Group photo of researchers in a lab

MSU assistant professor Berkley Walker’s DNA synthesis proposal has been selected by the U.S. Department of Energy (DOE) Joint Genome Institute (JGI), a DOE Office of Science User Facility, to study how high temperatures impact plant enzymes that support photosynthesis.

The big picture push behind the proposal: to understand and quantify that process, called photorespiration, in order to improve crop efficiency, with a focus on enhancing bioenergy crops.

Photorespiration, an important process that works alongside photosynthesis, uses the sun’s energy to capture carbon dioxide (CO2) from the atmosphere and fix it into stable carbon bonds. These bonds become the sugars and starches that power life on the planet.

But photosynthesis is not as efficient at capturing the sun’s energy as one might think. It often achieves about a quarter the conversion efficiency of a low-cost solar cell. One major inefficiency happens when the when the first enzymes to capture CO2, rubisco, takes oxygen instead of CO2.

This reaction produces a toxic compound that the plant has to recycle, which is what photorespiration does. Recycling costs are high, however, and they consume a hefty 30-40% of leaf energy. Moreover, the process releases CO2 back into the atmosphere at about 25% the rate of net fixation under field conditions, in most bioenergy and food crops.

Photorespiration will be greatly impacted by changing climates in ways we don’t fully understand. On one hand, higher CO2 levels provide more CO2 for plants to capture, instead of oxygen. So, plants are more efficient at photosynthesis and photorespiration rates decrease.

On the other hand, as temperature levels rise, rubisco gets more ‘sloppy’ and might capture more oxygen, which increases photorespiration rates.

So far, we know quite a bit about how changing temperature and CO2 levels change how much rubisco captures oxygen.

“What we don’t know as much is how photorespiration deals with that captured oxygen under high temperatures,” says Berkley Walker, Assistant Professor at the MSU-DOE Plant Research Laboratory. “We need to understand and quantify how photorespiration itself responds to increased temperature in order to enhance crop efficiency. This critical to improve bioenergy crops and to better understand global carbon cycles.”

Systems-level math models of photorespiration

Working with the JGI will provide the Walker lab with the DNA needed to synthesize enzymes that they can measure in the laboratory. The measurements will improve the accuracy of their systems-level mathematical model of photorespiration.

Berkley Walker looking at white board wtih Han Bao

Berkley Walker (center) with Han Bao (left) By Victor Di Rita, NatSci Photographer, 2019

“We have what we think is a good model of photorespiration, but the model is only as good as the data we give it about the enzymes…you know, garbage-in, garbage-out, “Berkley says. “The numbers available today were measured in many different labs across different species over the last 40 years. We need to get more consistent data, across the same species, to have more confidence in the model’s results.”

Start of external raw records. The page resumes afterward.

import Summits.CriticalPhenomena.PercolationContinuityZ3.Theorems.PercNearOneGluingNoHeavyLowerTailSahiTwoLevelWForm
import Summits.CriticalPhenomena.PercolationContinuityZ3.Theorems.PercNearOneGluingNoHeavyLowerTailSahiTwoLevelIdleFace
import Summits.CriticalPhenomena.PercolationContinuityZ3.Theorems.PercNearOneGluingNoHeavyLowerTailSahiTwoLevelIndependentTops
import Summits.CriticalPhenomena.PercolationContinuityZ3.Theorems.PercNearOneGluingNoHeavyLowerTailSahiTwoLevelBernsteinBridge
import Summits.CriticalPhenomena.PercolationContinuityZ3.Theorems.PercNearOneGluingNoHeavyLowerTailSahiCoSunflowerTwoLevel
import Mathlib.Tactic.Linarith
import Mathlib.Tactic.Ring
import HarnessLib

/-!
# The VARIATIONAL ROUTE to the two-level TOP law: the compact form of `T⁺`, its separate affinity in the six events (four monotone
# moves), the solved faces collected, and the reduction  "descent to a solved face ⟹ Kahn's `C_3`"  by induction on a determining set

Support file of the one-cut programme (crux `NoHeavyLowerTail`, stmt-CriticalPhenomena-4575; master-family line P2 = Sahi's algebraic route,
seat `prim-masterthm-p2` gen 20; memo `run/shared/lean/prim/prim-masterthm/FROM-prim-masterthm-p2-g20-VARIATIONAL-ROUTE.md`).
ONE `@[conjecture]` definition (`SolvedFaceDescent`, an obligation of THIS programme — census-clean, NOT a published fact); no sorry.

SETTING (`…SahiTwoLevelC3`, `…SahiTwoLevelKappa/IdleFace/CostlessSlots/WForm/IndependentTops` of lane prim-bnk-2).  For a nested pair `H_i ⊆ G_i`
(`i = 0,1,2`) of triples of increasing events of a finite cube under `μ = prodBernoulli q`, the TOP two-level form is
`T⁺(G,H) = twoLevelForm μ G H − ∏_i (μ G_i − μ H_i)` (`topForm`; `= 3β₂ − β₃` of the fibre cubic whose sections are `(G,H)`).
`SahiTwoLevelPlus` (`T⁺ ≥ 0` at every nested pair) implies Kahn's Conjecture 5 (`kahnConjecture_of_sahiTwoLevelPlus`).  THIS FILE:

* `topForm_eq_compact` — **`T⁺ = 2μ(H₀H₁H₂) − Σ_i μ(G_i)μ(H_jH_k) − Σ_i μ(H_i)·Cov(G_j,G_k) + 2μ(G₀G₁G₂) − μ(G₀)μ(G₁)μ(G₂)`**
  (ring identity).  Hence `T⁺` is AFFINE in each of the six events SEPARATELY, with NO `H_i × G_i` cross term, and the point
  coefficients have fixed signs off/on the intersection of the two partner events; the resulting four MONOTONE MOVES are in the companion
  file `…SahiTwoLevelVariationalMoves` (`topForm_bottom_union_le/…sdiff_le`, `topForm_top_union_le/…sdiff_le`).
* `FaceAt` / `InSolvedFace` — the faces on which `T⁺ ≥ 0` is ALREADY PROVED from `E_3 ≥ 0` for triples drawn from the six events (+ Harris):
  the W-face `H₀ ∩ G₁ ∩ G₂ ⊆ H₁ ∩ H₂` (bnk-2 `…WForm`; contains two idle slots, an empty bottom, two costless slots), the costless-inside face
  (`…CostlessSlots`), independent tops (`…IndependentTops`), `κ₃(G) ≥ 0` (`…Kappa`), and one idle slot with nonnegative bracket
  (`…IdleFace`, `twoLevelTop_eq_of_idle₀`); `topForm_nonneg_of_inSolvedFace` packages them (three slot rotations, `topForm_rot`).
* **`SolvedFaceDescent`** (`@[conjecture]`, the typed TARGET of the route): every nested pair of increasing triples determined by a coordinate
  set `S` admits a nested pair of increasing triples determined by `S`, IN A SOLVED FACE, with no larger `T⁺`.
  CENSUS (this seat, exact integer arithmetic, code `code/c/{nash4,stab3}.c` of the memo): steepest / random-improvement descent under
  single-event and same-slot-pair replacements reaches a solved face from EVERY start tried — `{0,1}^3`: all 4 741 632 nested sextuples at 7 bias
  vectors are covered, and ALL 90 224 STABLE sextuples (no strictly improving replacement) lie in a solved face; `{0,1}^4`: 3.9·10⁵ descents at
  random biases, 0 exceptions; `{0,1}^5`: kit census (job j178107).  A global minimiser of `T⁺` is stable, so "stable ⟹ solved face" would prove it.
* **`sahiE3_nonneg_of_solvedFaceDescentOn`** — THE REDUCTION (induction on the size of a determining set, local step = P1's
  `sahiE_three_nonneg_of_weakTwoLevelAt`): on a fixed cube and weight, solved-face descent for every coordinate set gives `E_3 ≥ 0` for every
  triple of increasing events; hence `kahnConjecture_of_solvedFaceDescent`, `masterFamilyNonneg_three_of_solvedFaceDescent`.
  The point: unlike every finite-depth TYPE-LEVEL certificate (impossible: P2 gen 19–20 pseudo-laws), this route uses extremality.

HONEST LABEL: identities, monotone moves, a packaging of proved faces, a typed obligation and its reduction; nothing here asserts
`SolvedFaceDescent`, `SahiTwoLevelPlus` or Kahn's Conjecture 5 (all OPEN).  Axioms standard. [this work]
-/

noncomputable section
/-!
# The local modification lemma for the column-enhanced model (Martineau–Severo 2019, Lemma 6.1)

Second file of the inline proof of `Literature.Probability.Percolation.martineauSevero_zd3_slabTorus`.
Martineau–Severo, *Strict monotonicity of percolation thresholds under covering maps*, Ann.
Probab. 47 (2019), §6, derive the Aizenman–Grimmett differential inequality (diffineq)
`∂θ_L/∂s ≥ c ∂θ_L/∂p` from the deterministic

> **Lemma 6.1.** There are constants `R` and `L₀` such that the following holds. If `L ≥ L₀` and
> an edge `e` is `p`-pivotal for `𝓔_L` in a configuration `(ω, α)`, then there exist a
> configuration `(ω', α')` differing from `(ω, α)` only inside `B_R(e)` and a vertex `z` in
> `B_R(e)` such that `z` is `s`-pivotal for `𝓔_L` in `(ω', α')`.

This file proves the same statement for the column version of the model
(`SlabTorus.InCl`, `SlabTorus.Reaches` of `QSMColumnModel.lean`) on `ℋ_n = C_n □ ℤ²`, `n ≥ 3`:
`SlabTorus.local_modification`. Here `e = s(a, b)` with `‖a.2‖∞ ≤ L`, the modification changes
`ω` only on edges meeting the column `K_c`, `c = a.2` (and only by genuine edges of `ℋ_n`), it only
REMOVES marks, and only marks of `c` and of its four neighbouring columns, and the pivotal column
`z` is `c` or a neighbour of `c`, of sup-norm `≤ L`; no `L₀` is needed (`R = 1` in column units).

## Proof (Martineau–Severo's, column by column)

Write `ω₁ = ω ∪ {e}`; pivotality gives `𝓔_L(ω₁, α)` and `¬ 𝓔_L(ω₁ ∖ e, α)`.
* *Removing marks* ("remove from `α` all the vertices in `B_R(e)` one by one"): by induction on
  the number of marks of `α` near `c`; if deleting a near mark `y₀` destroys `𝓔_L`, `y₀` is
  `s`-pivotal in `(ω₁, α)` (and `‖y₀‖∞ ≤ L` by locality); otherwise continue with `α ∖ {y₀}`, for
  which `e` is still pivotal. We may thus assume `α` has no mark near `c` (`construction`).
* *Case b (`o ∈ K_c`) and Case a (`o ∉ K_c`) together*: let `ω̃ = ω₁ ∖ {edges meeting K_c}`
  (M–S: "closing all the edges inside `B_{r+1}(z)`"). If `o ∉ K_c`, no vertex of `K_c` is in
  `𝒞_o(ω̃, α)` (`no_column_vertex`), and some `u ∈ 𝒞_o(ω̃, α)` lies in a column adjacent to `c`
  (`exists_adjacent`, M–S's vertex `u ∈ S_{r+1}(z) ∩ 𝒞_o(ω̃, α')`, found by following the cluster
  of `(ω₁, α)` to the first time it touches `K_c ∪ N_c`, which it does since an endpoint of the
  pivotal edge `e` lies in the cluster: `endpoint_mem`). Put
  `ω' = ω̃ ∪ E(K_c) ∪ {uv}` with `v ∈ K_c` the neighbour of `u` (no `uv` if `o ∈ K_c`).
  - `¬ 𝓔_L(ω', α)`: `𝒞_o(ω', α) ⊆ 𝒞_o(ω̃, α) ∪ K_c` (`cl_new_subset`), the first set does not reach
    sup-norm `L + 1` because `ω̃ ⊆ ω₁ ∖ e`, and `‖c‖∞ ≤ L`.
  - `𝓔_L(ω', α ∪ {c})`: the bonus of `c` fires (its column is open and reached), swallowing
    `K_c ∪ N_c`; every step of `𝒞_o(ω₁, α)` is then available (`cl_old_subset`: a removed edge has
    both endpoints in `K_c ∪ N_c`; other bonuses sit `≥ 2` columns away from `c`).
  Hence `c` is `s`-pivotal in `(ω', α)`.

## References

* S. Martineau, F. Severo, Ann. Probab. 47 (2019), §6, Lemma 6.1 and its proof (Cases a, b)
  [MartineauSevero2019].
* M. Aizenman, G. Grimmett, J. Stat. Phys. 63 (1991) 817–835, Lemma 2 (the original local
  modification argument) [AizenmanGrimmett1991].
-/

namespace Literature.Probability.Percolation

open LatticeModels

namespace SlabTorus

variable {n : ℕ}

/-! ### Columns near a column -/

/-- The columns "near" `c`: `c` itself and its four neighbours in `ℤ²` (Martineau–Severo's ball
`B_R(e)` in which marks are removed). [cite: MartineauSevero2019, §6 Lemma 6.1] -/
def nearCol (c : Site 2) : Set (Site 2) :=
  {y | y = c ∨ (zdGraph 2).Adj c y}

/-- `c` is near `c`. [folklore] -/
theorem self_mem_nearCol (c : Site 2) : c ∈ nearCol c := Or.inl rfl

/-- The set of columns near `c` is finite. [folklore] -/
theorem finite_nearCol (c : Site 2) : (nearCol c).Finite := by
  have h : nearCol c = {c} ∪ (zdGraph 2).neighborSet c := by
    ext y
    simp [nearCol, SimpleGraph.mem_neighborSet]
  rw [h]
  exact (Set.finite_singleton c).union (Set.toFinite _)

/-! ### Pivotality of an edge forces an endpoint into the cluster -/

/-- If neither endpoint of `e = s(a, b)` belongs to the enhanced cluster of `(ω, α)`, then the
cluster does not use `e`: it is also the cluster of `(ω ∖ {e}, α)`. [folklore] -/
theorem InCl.diff_singleton_of_not_mem [NeZero n] (hn : n ≠ 1) {L : ℕ} {ω : Set (Sym2 (Vert n))}
    {α : Set (Site 2)} {a b : Vert n} (ha : ¬ InCl L ω α a) (hb : ¬ InCl L ω α b) {v : Vert n}
    (hv : InCl L ω α v) : InCl L (ω \ {s(a, b)}) α v := by
  induction hv with
  | origin => exact InCl.origin
  | @edge a' b' ha' hab he hL ih =>
    refine InCl.edge ih hab ⟨he, ?_⟩ hL
    intro heq
    rw [Set.mem_singleton_iff, Sym2.eq_iff] at heq
    rcases heq with ⟨rfl, -⟩ | ⟨rfl, -⟩
    · exact ha ha'
    · exact hb ha'
  | @bonus a' b' ha' hα hL hcyc hadj ih =>
    refine InCl.bonus ih hα hL (fun t => ⟨hcyc t, ?_⟩) hadj
    intro heq
    rw [Set.mem_singleton_iff, Sym2.eq_iff] at heq
    have hcol : ∀ t' : ZMod n, InCl L ω α (t', a'.2) := InCl.column hn ha' hL hcyc
    rcases heq with ⟨h1, -⟩ | ⟨-, h2⟩
    · exact ha (h1 ▸ hcol t)
    · exact ha (h2 ▸ hcol (t + 1))

/-- If `e = s(a, b)` is pivotal for `𝓔_L` — `𝓔_L(ω, α)` but not `𝓔_L(ω ∖ e, α)` — then an endpoint of
`e` lies in the enhanced cluster of `(ω, α)` (Martineau–Severo: "Since `e` is `p`-pivotal …").
[cite: MartineauSevero2019, §6 Lemma 6.1 (proof)] -/
theorem endpoint_mem [NeZero n] (hn : n ≠ 1) {L : ℕ} {ω : Set (Sym2 (Vert n))} {α : Set (Site 2)}
    {a b : Vert n} (h1 : Reaches L ω α) (h2 : ¬ Reaches L (ω \ {s(a, b)}) α) :
    InCl L ω α a ∨ InCl L ω α b := by
  by_contra h
  rw [not_or] at h
  obtain ⟨v, hv, hL⟩ := h1
  exact h2 ⟨v, hv.diff_singleton_of_not_mem hn h.1 h.2, hL⟩

/-! ### The construction when no mark is near the column -/

section Construction

variable {L : ℕ} {ω₁ : Set (Sym2 (Vert n))} {α : Set (Site 2)} {c : Site 2}

/-- The configuration `ω̃`: all edges meeting the column `K_c` closed (Martineau–Severo's
`ω̃ := ω ∖ E(B_{r+1}(z))`). [cite: MartineauSevero2019, §6 Lemma 6.1 (proof, Case a)] -/
def closedAt (ω₁ : Set (Sym2 (Vert n))) (c : Site 2) : Set (Sym2 (Vert n)) :=
  {f | f ∈ ω₁ ∧ f ∉ colE n c}

/-- `ω̃ ⊆ ω₁`. [folklore] -/
theorem closedAt_subset (ω₁ : Set (Sym2 (Vert n))) (c : Site 2) : closedAt ω₁ c ⊆ ω₁ :=
  fun _ hf => hf.1

/-- With no mark near `c` and `o ∉ K_c`, no vertex of the column `K_c` lies in `𝒞_o(ω̃, α)`: there
is no open edge at `K_c` and no bonus of an adjacent column. [cite: MartineauSevero2019, §6 Lemma 6.1 (proof, Case a)] -/
theorem no_column_vertex (hα : ∀ y ∈ α, y ∉ nearCol c) {v : Vert n}
    (hv : InCl L (closedAt ω₁ c) α v) (hvc : v.2 = c) : (0 : Site 2) = c := by
  induction hv with
  | origin => simpa [origin] using hvc
  | @edge a' b' _ hab he _ _ =>
    exact absurd (mk_mem_colE_iff.2 (Or.inr hvc)) he.2
  | @bonus a' b' _ hαa _ _ hadj _ =>
    exact absurd (Or.inr (hvc ▸ hadj.symm) : a'.2 ∈ nearCol c) (hα _ hαa)

/-- With no mark near `c` and `o ∉ K_c`: every vertex of `𝒞_o(ω₁, α)` either lies in `𝒞_o(ω̃, α)`,
or `𝒞_o(ω̃, α)` contains a vertex of a column adjacent to `c` (follow the cluster until it first
touches `K_c ∪ N_c`; Martineau–Severo's vertex `u ∈ S_{r+1}(z)`).
[cite: MartineauSevero2019, §6 Lemma 6.1 (proof, Case a: choice of u)] -/
theorem mem_closedAt_or_exists_adjacent (hα : ∀ y ∈ α, y ∉ nearCol c) (hc : (0 : Site 2) ≠ c)
    {v : Vert n} (hv : InCl L ω₁ α v) :
    InCl L (closedAt ω₁ c) α v ∨ ∃ u : Vert n, InCl L (closedAt ω₁ c) α u ∧ (zdGraph 2).Adj c u.2 := by
  induction hv with
  | origin => exact Or.inl InCl.origin
  | @edge a' b' _ hab he hL ih =>
    rcases ih with ha' | hu
    · by_cases hcol : s(a', b') ∈ colE n c
      · -- the edge meets `K_c`; `a'` is not in `K_c`, so `a'` is in an adjacent column
        rcases mk_mem_colE_iff.1 hcol with h | h
        · exact absurd (no_column_vertex hα ha' h) hc
        · refine Or.inr ⟨a', ha', ?_⟩
          rcases col_eq_or_adj_of_adj hab with h' | h'
          · exact absurd (no_column_vertex hα ha' (h'.trans h)) hc
          · exact h ▸ h'.symm
      · exact Or.inl (InCl.edge ha' hab ⟨he, hcol⟩ hL)
    · exact Or.inr hu
  | @bonus a' b' _ hαa hL hcyc hadj ih =>
    rcases ih with ha' | hu
    · refine Or.inl (InCl.bonus ha' hαa hL (fun t => ⟨hcyc t, fun hcol => ?_⟩) hadj)
      have : a'.2 = c := eq_of_cycE_of_colE ⟨t, rfl⟩ hcol
      exact hα _ hαa (this ▸ self_mem_nearCol _)
    · exact Or.inr hu

/-- Existence of the attachment vertex `u`: if `o ∉ K_c`, no mark is near `c`, and an edge meeting
`K_c` is pivotal in `(ω₁, α)`, then `𝒞_o(ω̃, α)` contains a vertex `u` of a column adjacent to `c`.
[cite: MartineauSevero2019, §6 Lemma 6.1 (proof, Case a: choice of u)] -/
theorem exists_adjacent [NeZero n] (hn : n ≠ 1) (hα : ∀ y ∈ α, y ∉ nearCol c) (hc : (0 : Site 2) ≠ c) {a b : Vert n}
    (hab : (slabTorusGraph n).Adj a b) (hac : a.2 = c)
    (h1 : Reaches L ω₁ α) (h2 : ¬ Reaches L (ω₁ \ {s(a, b)}) α) :
    ∃ u : Vert n, InCl L (closedAt ω₁ c) α u ∧ (zdGraph 2).Adj c u.2 := by
  rcases endpoint_mem hn h1 h2 with hx | hx
  · rcases mem_closedAt_or_exists_adjacent hα hc hx with hx' | hu
    · exact absurd (no_column_vertex hα hx' hac) hc
    · exact hu
  · rcases mem_closedAt_or_exists_adjacent hα hc hx with hx' | hu
    · rcases col_eq_or_adj_of_adj hab with h | h
      · exact absurd (no_column_vertex hα hx' (h ▸ hac)) hc
      · exact ⟨b, hx', hac ▸ h⟩
    · exact hu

The lab has selected nine photorespiratory enzymes from seven important bioenergy crops and species adapted to high temperatures.

“We will be studying their properties and temperature responses, Berkley adds. “The model will help us identify the ‘choke’ points that prevent photorespiration from being more efficient.”

Another benefit of improving the model is that it would examine how  photorespiratory enzymes work together as a network. This holistic approach should allow for future predictions on how photorespiration works in line with temperature changes.

And with the power to predict performance, the dream, futuristic goal would be to try and engineer better performing plants.

“Once we identify photorespiratory ‘choke points,’ we could mix and match enzymes across species to remove those blockages. For example, some species we are looking at can do photorespiration well at high temperatures – 10 degrees Celcius above normal growing conditions. They have obviously adapted to hot surroundings. Perhaps their enzymes can useful to other plants.”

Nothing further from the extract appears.